Es gibt französische Politiker die die Haltung der Länder der iberischen Halbinsel kritisieren bezüglich ihrer Verteidigung der Muttersprachen, Kulturen, Nationen und sie als „Nationalisten“ und „Provinzler“ beschimpfen. Wenn es aber um Frankreich mit seiner Sprache, Kultur und Geschichte geht, sehen sie es als vollkommen normale Einstellung an.
Währenddessen auf der Halbinsel, decken iberische Forscher mit würdevoller, tiefgründiger Arbeit zahlreiche Widersprüche auf. In vielen bis dahin französischen geglaubten Werken fanden sie Widersprüche und Ausdrucksweisen die darauf schließen lassen das es sich in Wahrheit um Übersetzungen handeln muss und die Originale aus den verschiedenen Ländern der iberischen Halbinsel kommen müssen. Außerdem decken sie auf, das deren Inhalt und Urheberrecht manipuliert und verdreht wurde.

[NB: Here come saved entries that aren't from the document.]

import Literature.Barriers.Parity.SiegelZeroDichotomyPairHLProp81Prelim
import HarnessLib

/-!
# Tao–Teräväinen 2022, §8 (`k = 2`): the parameter choices for Propositions 7.2 and 8.1

Topic `Literature/Barriers/Parity`, sub-namespace `TaoTeravainen`; bookkeeping for the assembly of
`Literature.Barriers.Parity.TaoTeravainen2021_prop72_81_pair` (T. Tao, J. Teräväinen, *The
Hardy–Littlewood–Chowla conjecture in the presence of a Siegel zero*, J. London Math. Soc. (2) 106 (2022),
arXiv:2109.06291), §7 (7.3) "`D := x^{ε₀/20}`" (so that `log(Dq²) = ε₀X/20 + 2 log q`), §8 ("for all
`x^{1−ε₀²} ≤ y ≤ x`", "we can restrict `d_j ≤ x exp(−log^{1−ε₀} x)`…"). With `X = log x` and
`U₀ = ε₀X/20 + 2 log q` (the arguments of `vonMangoldtSiegelFlat` in `prop72_pair`) this file fixes

* `ppDmax ε₀ q x H = ⌈(x+H) e^{2U₀+1−X}⌉` (support of `d ↦ Ψ((n+h)/d)`), `ppBmax ε₀ q x = ⌊e^{U₀+1}⌋`
  (support of the twisted coefficients), `ppx₁ ε₀ x = ⌊x^{1−ε₀²}⌋` (the bulk threshold),
  `ppL ε₀ q x = X + 2U₀ + 3` (the crude logarithmic level),

and PROVES the structural hypotheses of `abs_sharpCorr_sub_le_of_euler` / `abs_sharpCorr_sub_smooth_le`
for `3 ≤ q`, `log q ≤ X/20`, `0 < ε₀ ≤ 1/100`, `H ≤ x`: `pp_flat` (`2 ≤ U₀`, `3U₀ ≤ X`, `2U₀+2 ≤ X`),
`pp_log_add_le` (`log(x+h) ≤ X+1`), `pp_hi`, `pp_lo` (the bulk window for `δ = 1/4`), `pp_x₁_le`,
`pp_Dmax`, `pp_divisor_log_le` (the hypothesis `hD` of the `χ`-twisted file), `pp_Bmax`, `pp_L`
(`0 ≤ L`, `log D_max ≤ L`, `log(x+h) ≤ L`), `pp_A` (`A = D_max + 1`), `pp_small` (the `ζ`-window for
`τ₀ = X^{-9/10}`). [cite: TaoTeravainen2021, §7 (7.3) and §8 (the ranges of `y` and `d_j`)]
-/

noncomputable section

open Finset Real

namespace Literature.Barriers.Parity

namespace TaoTeravainen

/-! ### The parameters -/

/-- `U₀ = log(D q²) = ε₀ X/20 + 2 log q`. [cite: TaoTeravainen2021, §7 (7.3)] -/
def ppU (ε₀ : ℝ) (q x : ℕ) : ℝ := ε₀ / 20 * Real.log x + 2 * Real.log q

/-- `D_max = ⌈(x + H) e^{2U₀ + 1 − X}⌉`. [cite: TaoTeravainen2021, §8] -/
def ppDmax (ε₀ : ℝ) (q x H : ℕ) : ℕ :=
  ⌈Real.exp (Real.log ((x + H : ℕ) : ℝ) - Real.log x + 2 * ppU ε₀ q x + 1)⌉₊

/-- `B_max = ⌊e^{U₀ + 1}⌋`. [cite: TaoTeravainen2021, §7 (7.4)] -/
def ppBmax (ε₀ : ℝ) (q x : ℕ) : ℕ := ⌊Real.exp (ppU ε₀ q x + 1)⌋₊

/-- The bulk threshold `x₁ = ⌊x^{1 − ε₀²}⌋`. [cite: TaoTeravainen2021, §8 ("`x^{1−ε₀²} ≤ y ≤ x`")] -/
def ppx₁ (ε₀ : ℝ) (x : ℕ) : ℕ := ⌊(x : ℝ) ^ (1 - ε₀ ^ 2)⌋₊

/-- The crude logarithmic level `L = X + 2U₀ + 3`. [folklore] -/
def ppL (ε₀ : ℝ) (q x : ℕ) : ℝ := Real.log x + 2 * ppU ε₀ q x + 3

section

variable {ε₀ : ℝ} {q x H : ℕ}

/-- `log 2 < 7/10` and `1 < log 3`. [folklore] -/
theorem log_two_lt_and_one_lt_log_three : Real.log 2 < 7 / 10 ∧ 1 < Real.log 3 := by
  constructor
  · have := Real.log_two_lt_d9; linarith
  · rw [← Real.log_exp 1]
    refine Real.log_lt_log (Real.exp_pos 1) ?_
    have := Real.exp_one_lt_d9; linarith

/-- **The flat scale is admissible**: `2 ≤ U₀`, `3U₀ ≤ X`, `2U₀ + 2 ≤ X` (`X = log x ≥ 20`,
`log q ≤ X/20`, `3 ≤ q`, `0 < ε₀ ≤ 1/100`). [cite: TaoTeravainen2021, §7 (7.3)] -/
theorem pp_flat (hX : 20 ≤ Real.log x) (hq : 3 ≤ q) (hlogq : Real.log q ≤ Real.log x / 20)
    (hε₀ : 0 < ε₀) (hε₀1 : ε₀ ≤ 1 / 100) :
    2 ≤ ppU ε₀ q x ∧ 3 * ppU ε₀ q x ≤ Real.log x ∧ 2 * ppU ε₀ q x + 2 ≤ Real.log x :=
  flatParams hX hq hlogq hε₀ hε₀1

/-- `log(x + h) ≤ X + 1` for `h ≤ x`, `1 ≤ x`. [folklore] -/
theorem pp_log_add_le {h : ℕ} (hx : 1 ≤ x) (hh : h ≤ x) : Real.log ((x + h : ℕ) : ℝ) ≤ Real.log x + 1 := by
  have hx0 : (0 : ℝ) < x := by exact_mod_cast hx
  have hhx : (h : ℝ) ≤ x := by exact_mod_cast hh
  have h2 : ((x + h : ℕ) : ℝ) ≤ 2 * x := by push_cast; linarith
  calc Real.log ((x + h : ℕ) : ℝ) ≤ Real.log (2 * x) := Real.log_le_log (by positivity) h2
    _ = Real.log 2 + Real.log x := Real.log_mul two_ne_zero hx0.ne'
    _ ≤ Real.log x + 1 := by have := log_two_lt_and_one_lt_log_three.1; linarith

/-- **The upper bulk condition**: `log(x+h) + 1/4 ≤ X + U₀ − 1` (`U₀ ≥ 2`, `h ≤ x`). [folklore] -/
theorem pp_hi {h : ℕ} (hx : 1 ≤ x) (hh : h ≤ x) (hU : 2 ≤ ppU ε₀ q x) :
    Real.log ((x + h : ℕ) : ℝ) + 1 / 4 ≤ Real.log x + ppU ε₀ q x - 1 := by
  have hx0 : (0 : ℝ) < x := by exact_mod_cast hx
  have hhx : (h : ℝ) ≤ x := by exact_mod_cast hh
  have h2 : ((x + h : ℕ) : ℝ) ≤ 2 * x := by push_cast; linarith
  have : Real.log ((x + h : ℕ) : ℝ) ≤ Real.log 2 + Real.log x := by
    calc Real.log ((x + h : ℕ) : ℝ) ≤ Real.log (2 * x) := Real.log_le_log (by positivity) h2
      _ = Real.log 2 + Real.log x := Real.log_mul two_ne_zero hx0.ne'
  have := log_two_lt_and_one_lt_log_three.1
  linarith

/-- `x₁ ≤ x`. [folklore] -/
theorem pp_x₁_le (hx : 1 ≤ x) : ppx₁ ε₀ x ≤ x := by
  unfold ppx₁
  refine Nat.floor_le_of_le ?_
  have hx1 : (1 : ℝ) ≤ x := by exact_mod_cast hx
  calc (x : ℝ) ^ (1 - ε₀ ^ 2) ≤ (x : ℝ) ^ (1 : ℝ) := Real.rpow_le_rpow_of_exponent_le hx1 (by nlinarith)
    _ = x := Real.rpow_one _

/-- **The lower bulk condition**: `X − U₀ + 1 + 1/4 ≤ log(x₁ + 1)` (`3 ≤ q`, `0 < ε₀ ≤ 1/20`, `1 ≤ x`).
[cite: TaoTeravainen2021, §8 ("for all `x^{1−ε₀²} ≤ y ≤ x`")] -/
theorem pp_lo (hx : 1 ≤ x) (hq : 3 ≤ q) (hε₀ : 0 < ε₀) (hε₀1 : ε₀ ≤ 1 / 20) :
    Real.log x - ppU ε₀ q x + 1 + 1 / 4 ≤ Real.log ((ppx₁ ε₀ x + 1 : ℕ) : ℝ) := by
  have hx0 : (0 : ℝ) < x := by exact_mod_cast hx
  have hX0 : 0 ≤ Real.log x := Real.log_nonneg (by exact_mod_cast hx)
  have hpow : (x : ℝ) ^ (1 - ε₀ ^ 2) ≤ ((ppx₁ ε₀ x + 1 : ℕ) : ℝ) := by
    unfold ppx₁; push_cast; exact (Nat.lt_floor_add_one _).le
  have hlog : (1 - ε₀ ^ 2) * Real.log x ≤ Real.log ((ppx₁ ε₀ x + 1 : ℕ) : ℝ) := by
    rw [← Real.log_rpow hx0]
    exact Real.log_le_log (Real.rpow_pos_of_pos hx0 _) hpow
  have hlog3 : 1 ≤ Real.log q := by
    have h3 : Real.log 3 ≤ Real.log q := Real.log_le_log (by norm_num) (by exact_mod_cast hq)
    have := log_two_lt_and_one_lt_log_three.2; linarith
  unfold ppU
  have : ε₀ ^ 2 * Real.log x ≤ ε₀ / 20 * Real.log x := by
    refine mul_le_mul_of_nonneg_right ?_ hX0; nlinarith
  nlinarith

/-- **`D_max` covers the supports**: `exp(log(x+h) − X + 2U₀ + 1) ≤ D_max` for `h ≤ H`. [folklore] -/
theorem pp_Dmax {h : ℕ} (hh : h ≤ H) :
    Real.exp (Real.log ((x + h : ℕ) : ℝ) - Real.log x + 2 * ppU ε₀ q x + 1) ≤ ppDmax ε₀ q x H := by
  unfold ppDmax
  refine le_trans (Real.exp_le_exp.mpr ?_) (Nat.le_ceil _)
  have : Real.log ((x + h : ℕ) : ℝ) ≤ Real.log ((x + H : ℕ) : ℝ) := by
    by_cases h0 : ((x + h : ℕ) : ℝ) = 0
    · rw [h0, Real.log_zero]; exact Real.log_natCast_nonneg _
    · exact Real.log_le_log (lt_of_le_of_ne (Nat.cast_nonneg _) (Ne.symm h0)) (by exact_mod_cast Nat.add_le_add_left hh x)
  linarith

/-- **The hypothesis `hD` of the `χ`-twisted file**: for `n ≤ x`, `h ≤ H`, `d ∣ n + h` with `d > D_max`,
`log((n+h)/d) ≤ X − 2U₀ − 1`. [cite: TaoTeravainen2021, §8 ("the restrictions on `d_j` can be dropped")] -/
theorem pp_divisor_log_le {h : ℕ} (hh : h ≤ H) (hx : 1 ≤ x) {n : ℕ} (hn : n ∈ Icc 1 x) {d : ℕ}
    (hd : ppDmax ε₀ q x H < d) :
    Real.log (((n + h : ℕ) : ℝ) / d) ≤ Real.log x - 2 * ppU ε₀ q x - 1 := by
  rw [mem_Icc] at hn
  have hD := pp_Dmax (ε₀ := ε₀) (q := q) (x := x) hh
  set E := Real.exp (Real.log ((x + h : ℕ) : ℝ) - Real.log x + 2 * ppU ε₀ q x + 1) with hE
  have hEpos : 0 < E := Real.exp_pos _
  have hEd : E < d := lt_of_le_of_lt hD (by exact_mod_cast hd)
  have hd0 : (0 : ℝ) < d := hEpos.trans hEd
  have hnh0 : (0 : ℝ) < ((n + h : ℕ) : ℝ) := by exact_mod_cast (show 0 < n + h by omega)
  have hxh0 : (0 : ℝ) < ((x + h : ℕ) : ℝ) := by exact_mod_cast (show 0 < x + h by omega)
  -- `(n+h)/d ≤ (x+h)/E = exp(X − 2U₀ − 1)`
  have hle : ((n + h : ℕ) : ℝ) / d ≤ ((x + h : ℕ) : ℝ) / E := by
    rw [div_le_div_iff₀ hd0 hEpos]
    calc ((n + h : ℕ) : ℝ) * E ≤ ((x + h : ℕ) : ℝ) * E := by
          refine mul_le_mul_of_nonneg_right ?_ hEpos.le; exact_mod_cast (show n + h ≤ x + h by omega)
      _ ≤ ((x + h : ℕ) : ℝ) * d := mul_le_mul_of_nonneg_left hEd.le hxh0.le
  have hval : ((x + h : ℕ) : ℝ) / E = Real.exp (Real.log x - 2 * ppU ε₀ q x - 1) := by
    rw [hE, div_eq_iff hEpos.ne', ← Real.exp_add]
    have : Real.log x - 2 * ppU ε₀ q x - 1 + (Real.log ((x + h : ℕ) : ℝ) - Real.log x + 2 * ppU ε₀ q x + 1) =
        Real.log ((x + h : ℕ) : ℝ) := by ring
    rw [this, Real.exp_log hxh0]
  calc Real.log (((n + h : ℕ) : ℝ) / d) ≤ Real.log (((x + h : ℕ) : ℝ) / E) := Real.log_le_log (by positivity) hle
    _ = Real.log x - 2 * ppU ε₀ q x - 1 := by rw [hval, Real.log_exp]

/-- **`B_max` covers the support of the twisted coefficients**: `U₀ + 1 ≤ log b` for `b > B_max`. [folklore] -/
theorem pp_Bmax {b : ℕ} (hb : ppBmax ε₀ q x < b) : ppU ε₀ q x + 1 ≤ Real.log b := by
  unfold ppBmax at hb
  have h1 : Real.exp (ppU ε₀ q x + 1) < b := by
    have := Nat.lt_floor_add_one (Real.exp (ppU ε₀ q x + 1))
    have hb' : (⌊Real.exp (ppU ε₀ q x + 1)⌋₊ : ℝ) + 1 ≤ b := by exact_mod_cast hb
    linarith
  have hb0 : (0 : ℝ) < b := (Real.exp_pos _).trans h1
  rw [← Real.log_exp (ppU ε₀ q x + 1)]
  exact Real.log_le_log (Real.exp_pos _) h1.le

/-- **The crude level**: `0 ≤ L`, `log D_max ≤ L`, `log(x + h) ≤ L` (`1 ≤ x`, `H ≤ x`, `h ≤ x`, `U₀ ≥ 0`).
[folklore] -/
theorem pp_L {h : ℕ} (hx : 1 ≤ x) (hH : H ≤ x) (hh : h ≤ x) (hU : 0 ≤ ppU ε₀ q x) :
    0 ≤ ppL ε₀ q x ∧ Real.log (ppDmax ε₀ q x H : ℝ) ≤ ppL ε₀ q x ∧ Real.log ((x + h : ℕ) : ℝ) ≤ ppL ε₀ q x := by
  have hX0 : 0 ≤ Real.log x := Real.log_nonneg (by exact_mod_cast hx)
  have hlogH := pp_log_add_le (x := x) hx hH
  have hlogh := pp_log_add_le (x := x) hx hh
  refine ⟨by unfold ppL; positivity, ?_, by unfold ppL; linarith⟩
  -- `Dmax ≤ E + 1 ≤ 2E` with `E = exp(log(x+H) − X + 2U₀ + 1) ≥ 1`
  set E := Real.exp (Real.log ((x + H : ℕ) : ℝ) - Real.log x + 2 * ppU ε₀ q x + 1) with hE
  have hE1 : 1 ≤ E := by
    rw [hE]
    refine Real.one_le_exp ?_
    have : Real.log x ≤ Real.log ((x + H : ℕ) : ℝ) :=
      Real.log_le_log (by exact_mod_cast hx) (by exact_mod_cast Nat.le_add_right x H)
    linarith
  have hD : (ppDmax ε₀ q x H : ℝ) ≤ 2 * E := by
    unfold ppDmax
    have := (Nat.ceil_lt_add_one (by positivity : 0 ≤ E)).le
    linarith
  have hDpos : (0 : ℝ) < ppDmax ε₀ q x H := by
    unfold ppDmax; exact_mod_cast Nat.ceil_pos.mpr (by positivity)
  calc Real.log (ppDmax ε₀ q x H : ℝ) ≤ Real.log (2 * E) := Real.log_le_log hDpos hD
    _ = Real.log 2 + (Real.log ((x + H : ℕ) : ℝ) - Real.log x + 2 * ppU ε₀ q x + 1) := by
        rw [Real.log_mul two_ne_zero (by positivity), hE, Real.log_exp]
    _ ≤ ppL ε₀ q x := by unfold ppL; have := log_two_lt_and_one_lt_log_three.1; linarith

/-- `A = D_max + 1` is admissible: `1 ≤ A` and `D_max < 2^{A+1}`. [folklore] -/
theorem pp_A (D : ℕ) : 1 ≤ D + 1 ∧ D < 2 ^ (D + 1 + 1) :=
  ⟨Nat.le_add_left 1 D, (Nat.lt_two_pow_self).trans (Nat.pow_lt_pow_right (by norm_num) (by omega))⟩

/-- **The `ζ`-window**: with `τ₀ = X^{−9/10}`, `1/X + 2πτ₀ ≤ 1/(2C₀)` as soon as
`X ≥ 1` and `(2C₀(1 + 2π)) X^{−9/10} ≤ 1`... stated as: `X ≥ 1` and `2C₀(1+2π) ≤ X^{9/10}`. [folklore] -/
theorem pp_small {X C₀ : ℝ} (hX : 1 ≤ X) (hC₀ : 0 < C₀) (hbig : 2 * C₀ * (1 + 2 * π) ≤ X ^ ((9 : ℝ) / 10)) :
    X⁻¹ + 2 * π * X ^ (-(9 : ℝ) / 10) ≤ 1 / (2 * C₀) := by
  have hX0 : 0 < X := by linarith
  have hτ : X ^ (-(9 : ℝ) / 10) = (X ^ ((9 : ℝ) / 10))⁻¹ := by
    rw [show (-(9 : ℝ) / 10) = -((9 : ℝ) / 10) by ring, Real.rpow_neg hX0.le]
  have hpow_pos : 0 < X ^ ((9 : ℝ) / 10) := Real.rpow_pos_of_pos hX0 _
  have hXle : X ^ ((9 : ℝ) / 10) ≤ X := by
    calc X ^ ((9 : ℝ) / 10) ≤ X ^ (1 : ℝ) := Real.rpow_le_rpow_of_exponent_le hX (by norm_num)
      _ = X := Real.rpow_one X
  have h1 : X⁻¹ ≤ (X ^ ((9 : ℝ) / 10))⁻¹ := inv_anti₀ hpow_pos hXle
  rw [hτ]
  calc X⁻¹ + 2 * π * (X ^ ((9 : ℝ) / 10))⁻¹ ≤ (X ^ ((9 : ℝ) / 10))⁻¹ + 2 * π * (X ^ ((9 : ℝ) / 10))⁻¹ := by gcongr
    _ = (1 + 2 * π) / X ^ ((9 : ℝ) / 10) := by ring
    _ ≤ (1 + 2 * π) / (2 * C₀ * (1 + 2 * π)) := div_le_div_of_nonneg_left (by positivity) (by positivity) hbig
    _ = 1 / (2 * C₀) := by field_simp

end

end TaoTeravainen

end Literature.Barriers.Parity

Merkwürdiger Weise gibt es einige französische Intellektuelle und Künstler, unter ihnen nur eine Handvoll ehrenvoller Ausnahmen, die empört über diese neuen Erkenntnisse und Bekanntmachung sind. Daran gewöhnt, das diese wunderbare und zahlreiche iberische Kunstsammlung Ihre ist, fühlen sie sich betrogen und bestohlen obwohl der tatsächliche Diebstahl von ihren Vorfahren begangen wurde. Die Reaktionen und Kommentare der französischen Intellektuellen und Künstler auf diese Bekanntmachung liegen zwischen simpler Herablassung und unverschämtester Beleidigungen.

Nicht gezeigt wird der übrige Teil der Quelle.